Descrizione Progetto

L’attuale tracciato che collega Cantarana (Provincia di Cuneo) ad Acquetico (provincia di Imperia) si sviluppa su 13,8 km particolarmente tortuosi che attraversano undici nuclei abitati, con un dislivello di 662 m e un tempo di percorrenza di circa 25 minuti. Il progetto di traforo ridurrebbe il percorso a 9,3 km per un dislivello di 370 m e una percorrenza di 6 minuti, senza attraversare nuclei abitati. Inoltre il traforo, se realizzato, rappresenterebbe una alternativa al Colle di Tenda per quanto riguarda i traffici commerciali.

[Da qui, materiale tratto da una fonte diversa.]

/-- For a self-adjoint `S` and the antisymmetric `K_q`, `tr(S ∘ K_q) = 0`. -/
theorem trace_symm_comp_crossOp {S : E3 →ₗ[ℝ] E3} (hS : ∀ a b : E3, ⟪S a, b⟫ = ⟪a, S b⟫) (q : E3) :
    LinearMap.trace ℝ E3 (S ∘ₗ crossOp q) = 0 := by
  set b := EuclideanSpace.basisFun (Fin 3) ℝ
  have h1 : LinearMap.trace ℝ E3 (S ∘ₗ crossOp q) = ∑ i, ⟪S (b i), crossOp q (b i)⟫ := by
    rw [LinearMap.trace_eq_sum_inner _ b]
    refine Finset.sum_congr rfl fun i _ => ?_
    rw [LinearMap.coe_comp, Function.comp_apply, ← hS]
  have h2 : LinearMap.trace ℝ E3 (S ∘ₗ crossOp q) = -∑ i, ⟪S (b i), crossOp q (b i)⟫ := by
    rw [LinearMap.trace_comp_comm', LinearMap.trace_eq_sum_inner _ b, ← Finset.sum_neg_distrib]
    refine Finset.sum_congr rfl fun i _ => ?_
    rw [LinearMap.coe_comp, Function.comp_apply, ← real_inner_comm (b i), inner_crossOp_antisymm, real_inner_comm]
  linarith

/-- For `p, r ⊥ y`: `⟪v, p × r⟫ = |y|⁻² ⟪v, y⟫ ⟪p × r, y⟫`. -/
theorem inner_cross_of_orth {p r y : E3} (v : E3) (hy : y ≠ 0) (hp : ⟪p, y⟫ = 0) (hr : ⟪r, y⟫ = 0) :
    ⟪v, cross p r⟫ = (‖y‖ ^ 2)⁻¹ * ⟪v, y⟫ * ⟪cross p r, y⟫ := by
  have hn : ‖y‖ ^ 2 ≠ 0 := pow_ne_zero 2 (norm_ne_zero_iff.2 hy)
  have ht := triple_product_expand p r v y
  rw [real_inner_comm p, hp, real_inner_comm r, hr, zero_mul, zero_mul, zero_add, zero_add,
    real_inner_comm v (cross p r), real_inner_comm v y] at ht
  field_simp
  linarith [ht]

/-- ★ **The trace inequality with the antisymmetric defect.**  If `⟪A h, y⟫ = −⟪w, h⟫` (`w ⊥ y`, `y ≠ 0`) and the
antisymmetric part of `A` is `½ v ×` (`⟪A a, b⟫ − ⟪A b, a⟫ = ⟪v, a × b⟫`), then
`(tr A)²/2 ≤ tr(A∘A) + 2|y|⁻²⟪w, A y⟫ + ⟪v, y⟫²/(2|y|²)`. -/
theorem half_trace_sq_le_defect {A : E3 →ₗ[ℝ] E3} {y w v : E3} (hy : y ≠ 0) (hwy : ⟪w, y⟫ = 0)
    (hA : ∀ h, ⟪A h, y⟫ = -⟪w, h⟫)
    (hskew : ∀ a b : E3, ⟪A a, b⟫ - ⟪A b, a⟫ = ⟪v, cross a b⟫) :
    (LinearMap.trace ℝ E3 A) ^ 2 / 2 ≤
      LinearMap.trace ℝ E3 (A ∘ₗ A) + 2 * (‖y‖ ^ 2)⁻¹ * ⟪w, A y⟫ + (‖y‖ ^ 2)⁻¹ * ⟪v, y⟫ ^ 2 / 2 := by
  have hn : ‖y‖ ^ 2 ≠ 0 := pow_ne_zero 2 (norm_ne_zero_iff.2 hy)
  set c : ℝ := (‖y‖ ^ 2)⁻¹ with hc
  set P := proj y with hP
  set R := rankOne y (A y) with hR
  set X := A ∘ₗ P with hX
  set M := P ∘ₗ X with hM
  have hPP : P ∘ₗ P = P := proj_comp_proj hy
  have hyAy : ⟪y, A y⟫ = 0 := by rw [real_inner_comm, hA, hwy, neg_zero]
  have hXdef : X = A - c • R := by
    rw [hX, hP, proj, LinearMap.comp_sub, LinearMap.comp_id, LinearMap.comp_smul, comp_rankOne]
  have hXP : X ∘ₗ P = X := by rw [hX, LinearMap.comp_assoc, hPP]
  have htrM : LinearMap.trace ℝ E3 M = LinearMap.trace ℝ E3 A := by
    rw [hM, LinearMap.trace_comp_comm', hXP, hXdef, map_sub, map_smul, hR, trace_rankOne, hyAy, smul_zero, sub_zero]
  have hMM : M ∘ₗ M = P ∘ₗ (X ∘ₗ X) := by
    rw [hM, LinearMap.comp_assoc, ← LinearMap.comp_assoc X P X, hXP]
  have htrAR : LinearMap.trace ℝ E3 (A ∘ₗ R) = -⟪w, A y⟫ := by
    rw [hR, trace_comp_rankOne, real_inner_comm, hA]
  have htrRA : LinearMap.trace ℝ E3 (R ∘ₗ A) = -⟪w, A y⟫ := by
    rw [LinearMap.trace_comp_comm', htrAR]
  have htrRR : LinearMap.trace ℝ E3 (R ∘ₗ R) = 0 := by
    rw [hR, comp_rankOne, rankOne_apply, hyAy, zero_smul, trace_rankOne, inner_zero_right]
  have htrMM : LinearMap.trace ℝ E3 (M ∘ₗ M) =
      LinearMap.trace ℝ E3 (A ∘ₗ A) + 2 * c * ⟪w, A y⟫ := by
    rw [hMM, LinearMap.trace_comp_comm', LinearMap.comp_assoc, hXP]
    have e : X ∘ₗ X = A ∘ₗ A - c • (A ∘ₗ R) - c • (R ∘ₗ A) + (c * c) • (R ∘ₗ R) := by
      rw [hXdef]
      simp only [LinearMap.sub_comp, LinearMap.comp_sub, LinearMap.smul_comp, LinearMap.comp_smul, smul_sub,
        smul_smul]
      abel
    rw [e, map_add, map_sub, map_sub, map_smul, map_smul, map_smul, htrAR, htrRA, htrRR]
    simp only [smul_eq_mul]
    ring
  -- the antisymmetric part of `M` is `½ K_q`, `q = c⟪v, y⟫ y`
  set q : E3 := (c * ⟪v, y⟫) • y with hq
  set K := crossOp q with hK
  have hPsym : ∀ a b : E3, ⟪P a, b⟫ = ⟪a, P b⟫ := fun a b => inner_proj_symm y a b
  have hMskew : ∀ a b : E3, ⟪M a, b⟫ - ⟪a, M b⟫ = ⟪K a, b⟫ := by
    intro a b
    have e1 : M a = P (A (P a)) := rfl
    have e2 : M b = P (A (P b)) := rfl
    rw [e1, e2, hPsym, ← hPsym a, ← real_inner_comm (P a) (A (P b)), hskew (P a) (P b),
      inner_cross_of_orth v hy (inner_proj_left y a hy) (inner_proj_left y b hy)]
    -- `⟪Pa × Pb, y⟫ = ⟪a × b, y⟫ = ⟪y × a, b⟫`
    have h3 : ⟪cross (P a) (P b), y⟫ = ⟪cross a b, y⟫ := by
      rw [hP, proj_apply, proj_apply]
      simp only [cross, PiLp.inner_apply, cross_apply, RCLike.inner_apply, conj_trivial, PiLp.sub_apply,
        PiLp.smul_apply, smul_eq_mul, Fin.sum_univ_three, Matrix.cons_val_zero, Matrix.cons_val_one,
        Matrix.cons_val_two, Matrix.head_cons, Matrix.tail_cons]
      ring
    rw [h3, hK, crossOp_apply, hq]
    simp only [cross, PiLp.inner_apply, cross_apply, RCLike.inner_apply, conj_trivial, PiLp.smul_apply,
      smul_eq_mul, Fin.sum_univ_three, Matrix.cons_val_zero, Matrix.cons_val_one, Matrix.cons_val_two,
      Matrix.head_cons, Matrix.tail_cons]
    ring
  set S := M - (1 / 2 : ℝ) • K with hS
  have hSsym : ∀ a b : E3, ⟪S a, b⟫ = ⟪a, S b⟫ := by
    intro a b
    have h1 := hMskew a b
    have h2 := inner_crossOp_antisymm q a b
    simp only [hS, LinearMap.sub_apply, LinearMap.smul_apply, inner_sub_left, inner_sub_right, real_inner_smul_left,
      real_inner_smul_right]
    rw [hK] at h1
    linarith
  have hKP : K ∘ₗ P = K := by
    refine LinearMap.ext fun a => ?_
    rw [LinearMap.coe_comp, Function.comp_apply, hP, proj_apply, map_sub, map_smul, hK, hq, crossOp_smul_self, smul_zero,
      sub_zero]
  have hPK : P ∘ₗ K = K := by
    refine LinearMap.ext fun a => ?_
    rw [LinearMap.coe_comp, Function.comp_apply, hP, proj_apply, hK, hq, inner_self_crossOp_smul, mul_zero, zero_smul,
      sub_zero]
  have hMP : M ∘ₗ P = M := by rw [hM, LinearMap.comp_assoc, hXP]
  have hPM : P ∘ₗ M = M := by rw [hM, ← LinearMap.comp_assoc, hPP]
  have hSP : S ∘ₗ P = S := by rw [hS, LinearMap.sub_comp, LinearMap.smul_comp, hMP, hKP]
  have hPS : P ∘ₗ S = S := by rw [hS, LinearMap.comp_sub, LinearMap.comp_smul, hPM, hPK]
  have htrS : LinearMap.trace ℝ E3 S = LinearMap.trace ℝ E3 A := by
    rw [hS, map_sub, map_smul, htrM, hK, trace_crossOp, smul_zero, sub_zero]
  -- `tr(M∘M) = tr(S∘S) − ½|q|²`
  have hMdecomp : M = S + (1 / 2 : ℝ) • K := by rw [hS]; abel
  have htrSK : LinearMap.trace ℝ E3 (S ∘ₗ K) = 0 := trace_symm_comp_crossOp hSsym q
  have htrKS : LinearMap.trace ℝ E3 (K ∘ₗ S) = 0 := by rw [LinearMap.trace_comp_comm', htrSK]
  have htrMM' : LinearMap.trace ℝ E3 (M ∘ₗ M) = LinearMap.trace ℝ E3 (S ∘ₗ S) - (1 / 2) * ‖q‖ ^ 2 := by
    have e : M ∘ₗ M = S ∘ₗ S + (1 / 2 : ℝ) • (S ∘ₗ K) + (1 / 2 : ℝ) • (K ∘ₗ S) +
        ((1 / 2 : ℝ) * (1 / 2 : ℝ)) • (K ∘ₗ K) := by
      rw [hMdecomp]
      simp only [LinearMap.add_comp, LinearMap.comp_add, LinearMap.smul_comp, LinearMap.comp_smul, smul_add, smul_smul]
      abel
    rw [e, map_add, map_add, map_add, map_smul, map_smul, map_smul, htrSK, htrKS, hK, trace_crossOp_comp_self]
    simp only [smul_eq_mul]
    ring
  -- `tr(S∘S) ≥ ½ (tr S)²` via the traceless part
  set t : ℝ := LinearMap.trace ℝ E3 A / 2 with ht
  set N := S - t • P with hN
  have hNsym : ∀ a b : E3, ⟪N a, b⟫ = ⟪a, N b⟫ := by
    intro a b
    simp only [hN, LinearMap.sub_apply, LinearMap.smul_apply, inner_sub_left, inner_sub_right,
      real_inner_smul_left, real_inner_smul_right, hSsym a b, hPsym a b]
  have hNN : LinearMap.trace ℝ E3 (N ∘ₗ N) =
      LinearMap.trace ℝ E3 (S ∘ₗ S) - (LinearMap.trace ℝ E3 A) ^ 2 / 2 := by
    have e : N ∘ₗ N = S ∘ₗ S - t • (S ∘ₗ P) - t • (P ∘ₗ S) + (t * t) • (P ∘ₗ P) := by
      rw [hN]
      simp only [LinearMap.sub_comp, LinearMap.comp_sub, LinearMap.smul_comp, LinearMap.comp_smul, smul_sub,
        smul_smul]
      abel
    rw [e, hSP, hPS, hPP, map_add, map_sub, map_sub, map_smul, map_smul, htrS, trace_proj hy]
    simp only [smul_eq_mul, ht]
    ring
  have h0 := trace_comp_self_nonneg hNsym
  have hq2 : ‖q‖ ^ 2 = c * ⟪v, y⟫ ^ 2 := by
    rw [hq, norm_smul, mul_pow, Real.norm_eq_abs, sq_abs, hc]
    field_simp
  rw [hNN] at h0
  rw [hq2] at htrMM'
  linarith [h0, htrMM, htrMM']

end Defect


/-- ★ **The pointwise Bochner inequality with vorticity defect** (no unthreadedness assumed): for `W ∈ C²` near
`x ≠ x₀`, tangential about `x₀`, `div Q (x) + |W x|²/|y|² ≤ ½ (div W x)² + ⟪curl W x, y⟫²/(2|y|²)`. -/
theorem divergence_bochnerField_add_le_defect {W : E3 → E3} {x₀ x : E3} (hW : ContDiffAt ℝ 2 W x) (hy : x - x₀ ≠ 0)
    (htan : ∀ z, ⟪W z, z - x₀⟫ = 0) :
    divergence (bochnerField x₀ W) x + ‖W x‖ ^ 2 / ‖x - x₀‖ ^ 2 ≤
      (1 / 2) * divergence W x ^ 2 + (‖x - x₀‖ ^ 2)⁻¹ * ⟪curl W x, x - x₀⟫ ^ 2 / 2 := by
  have hW1 : DifferentiableAt ℝ W x := hW.differentiableAt (by simp)
  have hA : ∀ h, ⟪(fderiv ℝ W x : E3 →ₗ[ℝ] E3) h, x - x₀⟫ = -⟪W x, h⟫ := fun h =>
    inner_fderiv_tangential hW1 htan h
  have hskew : ∀ a b : E3, ⟪(fderiv ℝ W x : E3 →ₗ[ℝ] E3) a, b⟫ - ⟪(fderiv ℝ W x : E3 →ₗ[ℝ] E3) b, a⟫ =
      ⟪curl W x, cross a b⟫ := fun a b => (inner_curl_cross W x a b).symm
  have key := half_trace_sq_le_defect hy (htan x) hA hskew
  have htr : LinearMap.trace ℝ E3 (fderiv ℝ W x : E3 →ₗ[ℝ] E3) = divergence W x := rfl
  rw [htr] at key
  rw [divergence_bochnerField hW hy]
  have : (fderiv ℝ W x : E3 →ₗ[ℝ] E3) (x - x₀) = fderiv ℝ W x (x - x₀) := rfl
  rw [this] at key
  linarith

Negli anni Novanta/ Duemila ANAS S.p.a. elaborò un piano che prevedeva tre interventi:

  • la variante Pontedassio-Imperia;
  • la SS.1 Aurelia bis, variante dell'abitato di Imperia;
  • la variante Pieve di Teco-Ormea, con traforo di Armo-Cantarana.

A cavallo degli anni Duemila si procedette alla progettazione e si realizzarono le opere relative ai primi due interventi, oltre a una variante dell'abitato di Pieve di Teco e al collegamento con Acquetico, punto di arrivo della variante di valico fino a Ormea. Di particolare rilievo quest'ultimo tratto, per il quale furono effettuate la progettazione preliminare e le indagini geognostiche.

Nel maggio 1992 fu terminata la realizzazione del foro pilota del tunnel principale fra Armo e Cantarana: 2.852 metri di galleria, del diametro di 2,50 metri, che hanno consentito di verificare, positivamente, la composizione del terreno attraversato, e che in fase di realizzazione dell'opera dovrebbero essere allargati fino alle dimensioni finali previste per il tunnel.

Dopo più di 30 anni di attesa, nel luglio 2019, il Ministro delle Infrastrutture e dei Trasporti, Danilo Toninelli, ha annunciato l’inserimento della progettazione dell’opera nell’aggiornamento 2019 del Contratto di Programma Mit- Anas 2016-2020. Nell'ottobre 2020 il progetto definitivo per la realizzazione del traforo Armo-Cantarana ha superato l’esame a Roma ed è stato approvato in linea di massima dalla terza sezione del Consiglio superiore dei Lavori pubblici, anche se occorrerà completarlo e perfezionarlo in alcune parti.

Inizialmente l'opera era inserita tra i progetti del Piano Nazionale di Ripresa e Resilienza italiano, ma nella versione di piano approvata dall'UE nel giugno 2021 l'opera è assente. 

L'infrastruttura è inserita nell'aggiornamento del Contratto di Programma 2016/2021 tra Ministero delle Infrastrutture e ANAS. Dalla rilevazione dell'ANAC sullo stato di attuazione dele infrastrutture strategiche e prioritarie, che si basa sui dati comunicati dal RUP al 31 dicembre 2020, risulta confermato l'inserimento dell'intervento "Adeguamento SS 28 - Variante di Pieve di Teco-Ormea con traforo di valico Armo-Cantarana" nell'Aggiornamento del CdP 2016-2020 per la sola progettazione (Allegato A1.1).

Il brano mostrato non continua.